Reasonable alternatives
[29] I find the Appellant had reasonable alternatives to leaving his job when he did.
[30] I recognize that the Appellant may have had good reasons for quitting before the NHL playoffs ended on June 6, 2022. However, just cause is not the same as a good reason. The question is not whether it was reasonable for the Appellant to leave his job. Instead, I must consider whether leaving his job was the only reasonable course of action open to him, having regard to all the circumstances.Footnote 9
[31] I agree with the Commission’s submission that considering all the evidence, a reasonable alternative to leaving would have been for the Appellant to request time off or a leave of absence from his employer during the period that he was unable to work due to the accident. Once recovered, it would have been reasonable for him to seek out other shifts to continue working, earning some money, until such time where he secured other work, to prevent a period of unemployment.
[32] After considering the cumulative effect of all the circumstances set out above, I find the Appellant had reasonable alternatives to quitting his job when he did. This means the Appellant hasn’t shown just cause for voluntarily leaving his job at CGCL.
Period of disentitlement
[33] The EI Act states that a claimant is not entitled to receive benefits if they voluntarily leave a job without just cause within three weeks prior to when they anticipate their job will end.Footnote 10
[34] In this case, the Appellant was hired to work during the NHL playoff season. He started work on April 22, 2022, and the playoff season ended on June 6, 2022. He was dealing with a lot of stress at home and when he was involved in the motor vehicle accident, he felt it was too much to continue working at that time. He didn’t return to work after his last day on May 26, 2022.
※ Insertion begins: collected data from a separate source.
import Literature.Computability.MetaComplexity.DepthFregeWPHP
import HarnessLib

/-!
# Pudlák's greedy tree: the least-number principle, node formulas, Claims 2–3, top nodes

Part 4 of the discharge of `pudlak_ramseyFourPow_depthFrege_upperBound`: the cumulative finite
least-number principle (`LNPH.lnp`, linear in the interval length), the node formulas of
Pudlák's Reduction Lemma 1 (`Pat`, `Rn`, `Qn`, `nodeLists`, the bijective binary `code`), the
bundle `PK`, Claim 3 (`PK.disj_nodes`: two nodes with the same colours exclude each other), the
Ramsey clauses as virtual hypotheses (`PK.virtClause`) and the refutation of nodes of level
`s - 1` (`PK.refute_top`, the proof of Thm. 1 from the Reduction Lemma).
-/

namespace Literature.Computability.MetaComplexity

open Complexity Complexity.PropForm

namespace DepthFrege

open TextbookFrege (disjList disjList_nil disjList_cons conjList conjList_nil conjList_cons)

/-! ### L12. The finite least-number principle (cumulative, linear ticks) -/

section LNP

variable {Q : SPrm}

/-- `Mf P a w = ⋀_{a < u < w} ¬ P u` ("no earlier witness above `a`"). [folklore] -/
def Mf (P : ℕ → PropForm ℕ) (a w : ℕ) : PropForm ℕ :=
  conjList (((List.range w).filter fun u => a < u).map fun u => neg (P u))

/-- `Tf P a w`: the list of `P v ∧ Mf v` for `a < v ≤ w` ("`v` is the least witness"). [folklore] -/
def Tf (P : ℕ → PropForm ℕ) (a w : ℕ) : List (PropForm ℕ) :=
  ((List.range (w + 1)).filter fun v => a < v).map fun v => conj (P v) (Mf P a v)

/-- The least-number formula for `w`: `¬ P w ∨ ⋁ Tf w`. [folklore] -/
def LNPf (P : ℕ → PropForm ℕ) (a w : ℕ) : PropForm ℕ :=
  disj (neg (P w)) (disjList (Tf P a w))

/-- The cumulative conjunction `⋀_{a < u ≤ x} LNPf u`. [folklore] -/
def Af (P : ℕ → PropForm ℕ) (a x : ℕ) : PropForm ℕ :=
  conjList (((List.range (x + 1)).filter fun u => a < u).map fun u => LNPf P a u)

/-- Size budgets of the least-number principle. [folklore] -/
def sMf (b sP : ℕ) : ℕ := b * (sP + 2) + 1
/-- Size budget. [folklore] -/
def sCf (b sP : ℕ) : ℕ := sP + sMf b sP + 1
/-- Size budget. [folklore] -/
def sTf (b sP : ℕ) : ℕ := (b + 1) * (sCf b sP + 1) + 1
/-- Size budget. [folklore] -/
def sLf (b sP : ℕ) : ℕ := sP + sTf b sP + 3
/-- Size budget. [folklore] -/
def sAf (b sP : ℕ) : ℕ := (b + 1) * (sLf b sP + 1) + 1
/-- Size budget of the least-number principle. [folklore] -/
def lnpM (b sP : ℕ) : ℕ := sAf b sP + 3

/-- Auxiliary lemma `sCf_lt_sTf` (bounded-depth Frege toolkit / Pudlák–Krajíček construction, see the section header). [folklore] -/
theorem sCf_lt_sTf (b sP : ℕ) : sCf b sP + 1 ≤ sTf b sP := by
  unfold sTf; have := Nat.le_mul_of_pos_left (sCf b sP + 1) (show 0 < b + 1 from by omega); omega

/-- Auxiliary lemma `sLf_lt_sAf` (bounded-depth Frege toolkit / Pudlák–Krajíček construction, see the section header). [folklore] -/
theorem sLf_lt_sAf (b sP : ℕ) : sLf b sP + 1 ≤ sAf b sP := by
  unfold sAf; have := Nat.le_mul_of_pos_left (sLf b sP + 1) (show 0 < b + 1 from by omega); omega

/-- Auxiliary lemma `lnpM_mono` (bounded-depth Frege toolkit / Pudlák–Krajíček construction, see the section header). [folklore] -/
theorem lnpM_mono {b b' : ℕ} (sP : ℕ) (h : b ≤ b') : lnpM b sP ≤ lnpM b' sP := by
  have h1 : sMf b sP ≤ sMf b' sP := by unfold sMf; have := Nat.mul_le_mul_right (sP + 2) h; omega
  have h2 : sCf b sP ≤ sCf b' sP := by unfold sCf; omega
  have h3 : sTf b sP ≤ sTf b' sP := by
    unfold sTf; have := Nat.mul_le_mul (show b + 1 ≤ b' + 1 from by omega) (show sCf b sP + 1 ≤ sCf b' sP + 1 from by omega); omega
  have h4 : sLf b sP ≤ sLf b' sP := by unfold sLf; omega
  have h5 : sAf b sP ≤ sAf b' sP := by
    unfold sAf; have := Nat.mul_le_mul (show b + 1 ≤ b' + 1 from by omega) (show sLf b sP + 1 ≤ sLf b' sP + 1 from by omega); omega
  unfold lnpM; omega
[35] I find that it is more likely than not that the Appellant’s job would have ended within three weeks of his last day worked. His last day worked was May 26, 2022, and the date of their NHL team’s last playoff game was June 6, 2022. This means the Appellant quit within three weeks of anticipating that his job would be ending.
[36] After consideration of the foregoing, I find the Appellant is disentitled from receiving regular EI benefits from May 27, 2022, to June 6, 2022.
Conclusion
[37] The appeal is allowed, in part.
[38] The Appellant voluntarily left his job, without just cause, in anticipation of losing his job. This means he is disentitled from receiving regular EI benefits from May 27, 2022, to June 6, 2022.